1.Passive attack:-passive attack are the nature of eavesdropping on or monitoring of transmissions.the goal of the opponent is to obtain information that is being transmitted.

Two types of passive attacks are RELEASE OF MESSAGE CONTENTS and TRAFFIC ANALYSIS.

The release of message contents is easily understood. A telephone conversation,an electronic mail message,and a transfer file may contain sensitive or contidential information.
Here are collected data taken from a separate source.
import Summits.RiemannHypothesis.RiemannHypothesis.Theorems.SemilocalNegCertFortySevenKinked1991
import HarnessLib

/-!
# Semi-local threshold of the `{∞,2,…,47}` form, negative side: `a*({2,…,47}) ≤ 2039 / 1024 = 1.9912109375` — the wall `q = 53` from a KINKED (piecewise-cubic) witness with slope breaks at the odd-prime-atom images (part 14/19: the kernel facts piece 182 … piece 195 of 238 (imports part 1 only))

Cell `rh-explicit` (HOME `run/shared/lean/pub/rh-explicit/`), seat cc-s2-9 gen2 (HUMAN RULING D-0074 (D5) WEIL data engine; LADDER-RH column WEIL, rung DATA → W-P(P2);
pipeline = cc-s2-4 gen8/gen11's piecewise-witness layer `SemilocalPiecewise{Witness,Increment,IncrementSum,Cert}.lean` + their float finder, every number
re-derived by an independent second engine E2 before filing; gen0's rows: `SemilocalNegCert{ThirteenKinked1423,SeventeenKinked1478,NineteenKinked1573,TwentyThreeKinked1690,TwentyNineKinked1723}*`).
HONEST FRAMING: RH-FREE theorems about the tree's `weilSemilocalThreshold S` of a TRUNCATED Weil form (finitely many places); nothing here bears on the
truth of RH; the lower clause `(log q)/2 ≤ a*(S_q)` at all primes IS RH and is untouched; the SIGN of `δ*(53)` is not claimed.

KINKED row for the wall `q = 53` (`S = {2,…,47}`): at `b = 2039 / 1024 = 1.9912109375 ≈ a*(S_53) + 0.0060` (DATA, two engines, cc-s2-6/cc-s2-3: `a*(S_53) = 1.9851875`)
the polynomial × indicator class is far from negative (tree row `257/128`, `SemilocalNegCertUptoFortySeven`, `δ*(53) ≤ 0.0227`), whereas an odd piecewise cubic with slope breaks at the images
`|b − log n|` (rounded to `/1024`) of the atoms `n ∈ {3,5,7,11,13,17,19,23,29,31,37,41,43,47}` (the fourteen ODD-PRIME atoms; images of 2 and of the prime powers 4, 8, 9, 16, 25, 27, 32, 49 dropped — with 2 added λ_min = −3.94·10⁻³, with 2, 4, 9 added −8.97·10⁻³; kit j253429) is negative by `2.826e-03·‖G‖²`.
Instance: `S = {2, 3, 5, 7, 11, 13, 17, 19, 23, 29, 31, 37, 41, 43, 47}`, `N = 55` (atom table `atomsUptoFortySeven` / `atomsEnclose_UptoFortySeven` of `SemilocalNegCertUptoFortySeven.lean`), 15 pieces of degree ≤ 3, 238 `t`-pieces;
TWO ENGINES on the witness before the kernel: cc-s2-4's float finder `λ_min = -2.8255e-03` and the seat's exact-in-`x` decimal engine E2 `R = -2.8273e-03` (no polar credit);
the exact kernel margin is the certificate's own rational arithmetic (farm report).  ⇒ **`a*({2,…,47}) ≤ 2039 / 1024`, `δ*(53) < 0.006065`** (was `0.0227`).
No data is trusted: every bound is a `decide +kernel` fact.  Folklore throughout.
-/

set_option autoImplicit false
set_option linter.dupNamespace false  -- the mandated namespace repeats `RiemannHypothesis`
set_option Elab.async false  -- serialise the kernel facts: in parallel they exhaust the node's per-process heap (cc-s2-4 gen11, CC4-LEAN §16.10)

noncomputable section

open Complex Filter Set MeasureTheory Topology
open scoped Real

namespace Summit.RiemannHypothesis.RiemannHypothesis.Theorems.SemilocalPolyWitness

open MeasureTheory Set Finset Real
open Literature.NumberTheory.LFunctions
open Summit.RiemannHypothesis.RiemannHypothesis.Theorems.MotivicDoor
open Summit.RiemannHypothesis.RiemannHypothesis.Theorems.MotivicDoor.SemilocalThreshold
open Summit.RiemannHypothesis.RiemannHypothesis.Theorems.MotivicDoor.SemilocalMarkov
open LQ

set_option maxHeartbeats 0 in
/-- kernel fact: piece `182` of `certFortySevenKinked1991`. -/
theorem check_FortySevenKinked1991_piece182 : certFortySevenKinked1991.checkPiecePW 182 = true := by
  decide +kernel

set_option maxHeartbeats 0 in
/-- kernel fact: piece `183` of `certFortySevenKinked1991`. -/
theorem check_FortySevenKinked1991_piece183 : certFortySevenKinked1991.checkPiecePW 183 = true := by
  decide +kernel

set_option maxHeartbeats 0 in
/-- kernel fact: piece `184` of `certFortySevenKinked1991`. -/
theorem check_FortySevenKinked1991_piece184 : certFortySevenKinked1991.checkPiecePW 184 = true := by
  decide +kernel

set_option maxHeartbeats 0 in
/-- kernel fact: piece `185` of `certFortySevenKinked1991`. -/
theorem check_FortySevenKinked1991_piece185 : certFortySevenKinked1991.checkPiecePW 185 = true := by
  decide +kernel

set_option maxHeartbeats 0 in
/-- kernel fact: piece `186` of `certFortySevenKinked1991`. -/
theorem check_FortySevenKinked1991_piece186 : certFortySevenKinked1991.checkPiecePW 186 = true := by
  decide +kernel

set_option maxHeartbeats 0 in
/-- kernel fact: piece `187` of `certFortySevenKinked1991`. -/
theorem check_FortySevenKinked1991_piece187 : certFortySevenKinked1991.checkPiecePW 187 = true := by
  decide +kernel

set_option maxHeartbeats 0 in
/-- kernel fact: piece `188` of `certFortySevenKinked1991`. -/
theorem check_FortySevenKinked1991_piece188 : certFortySevenKinked1991.checkPiecePW 188 = true := by
  decide +kernel

set_option maxHeartbeats 0 in
/-- kernel fact: piece `189` of `certFortySevenKinked1991`. -/
theorem check_FortySevenKinked1991_piece189 : certFortySevenKinked1991.checkPiecePW 189 = true := by
  decide +kernel

set_option maxHeartbeats 0 in
/-- kernel fact: piece `190` of `certFortySevenKinked1991`. -/
theorem check_FortySevenKinked1991_piece190 : certFortySevenKinked1991.checkPiecePW 190 = true := by
  decide +kernel

set_option maxHeartbeats 0 in
/-- kernel fact: piece `191` of `certFortySevenKinked1991`. -/
theorem check_FortySevenKinked1991_piece191 : certFortySevenKinked1991.checkPiecePW 191 = true := by
  decide +kernel

set_option maxHeartbeats 0 in
/-- kernel fact: piece `192` of `certFortySevenKinked1991`. -/
theorem check_FortySevenKinked1991_piece192 : certFortySevenKinked1991.checkPiecePW 192 = true := by
  decide +kernel

set_option maxHeartbeats 0 in
/-- kernel fact: piece `193` of `certFortySevenKinked1991`. -/
theorem check_FortySevenKinked1991_piece193 : certFortySevenKinked1991.checkPiecePW 193 = true := by
  decide +kernel

set_option maxHeartbeats 0 in
/-- kernel fact: piece `194` of `certFortySevenKinked1991`. -/
theorem check_FortySevenKinked1991_piece194 : certFortySevenKinked1991.checkPiecePW 194 = true := by
  decide +kernel

set_option maxHeartbeats 0 in
/-- kernel fact: piece `195` of `certFortySevenKinked1991`. -/
theorem check_FortySevenKinked1991_piece195 : certFortySevenKinked1991.checkPiecePW 195 = true := by
  decide +kernel

end Summit.RiemannHypothesis.RiemannHypothesis.Theorems.SemilocalPolyWitness

end
-- re-landed comment-only 2026-08-26 (sos-filer-1 g3, filing hand for cc-s2-9): byte-identical declarations; re-verification re-enqueues the stranded hub build (`remote:stale:unbuilt` since ≈14:00Z).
We would like to prevent an opponent from learning the contents of these transmissions.

A second type of passive attack,TRAFFIC ANALYSIS is subtler suppose that we had a way of masking the contents of message or other information traffic so that opponents, even if they captured the message, could not exract the information from the message. the common technique for masking contents is encryption.

ACTIVE ATTACK:-Active attack involve some modification of the data stream or the creation of a false stream and can be subdivided into four categories masquerade, replay modification of message and denial of service.

A masquerade takes place when one entity pretends to be a different entity. A masquerade attack usually includes one of the other forms of active attack.REPLAY involves the passive capture of a data unit and its subsequent retransmission to produce an unauthorized effect. Modification of message simply means that some portion of a legitimate message is altered, or message are delayed or reordered to, to produce an unauthorized affect. The DENIAL OF SERVICE prevents or inhibits the normal use or management or communication facilities.

DIFFERENCE BETWEEN PASSIVE ATTACKS AND ACTIVE ATTACKS

Passive attacks are very difficult to detect because they do not involve any alteration the data. Typically the message traffic is sent and received in an apparently normal fashion and neither the sender nor receiver is aware that a third party has read the messages or observed the traffic pattern. However it is feasible to prevent the success of these attacks, usually by means of encryption.

On the other hand, ACTIVE ATTACKS presents the opposite characterstics of passive attacks. whereas passive ara difficult to detect, measures are available to prevent their success. It is quite difficult to prevent active attacks absolutely, because of the wide variety of potential, software and network vulnerabilities.

QUES:2 List and briefly define categories of security services.

ANS: A processing or communication service that is provided by a system to give a specific kind of protection to system resources, security services implement security policy and are implemented by security mechanism. There are different -2 kinds of security services:-

1.AUTHENTICATION

2.ACCESS CONTROL

3.DATA CONFIDENTALITY

4.DATA INTEGRITY

5.NON REPUDATION

1.AUTHENTICATION:-The assurance that the communicating entity is the one that it claims to be .

1.Peer entity authentication:-Used in association with a logical connection to provide confidence in the identity of the entities connected.

2. data origin authentication:-in a connectionless transfer provide assurance that the source of received data is as claimed.

2:-ACCESS CONTROL:-The prevention of unauthorized user of a resource.

3:-DATA CONFIDENTALITY:-The protection of data from unauthorized disclosure.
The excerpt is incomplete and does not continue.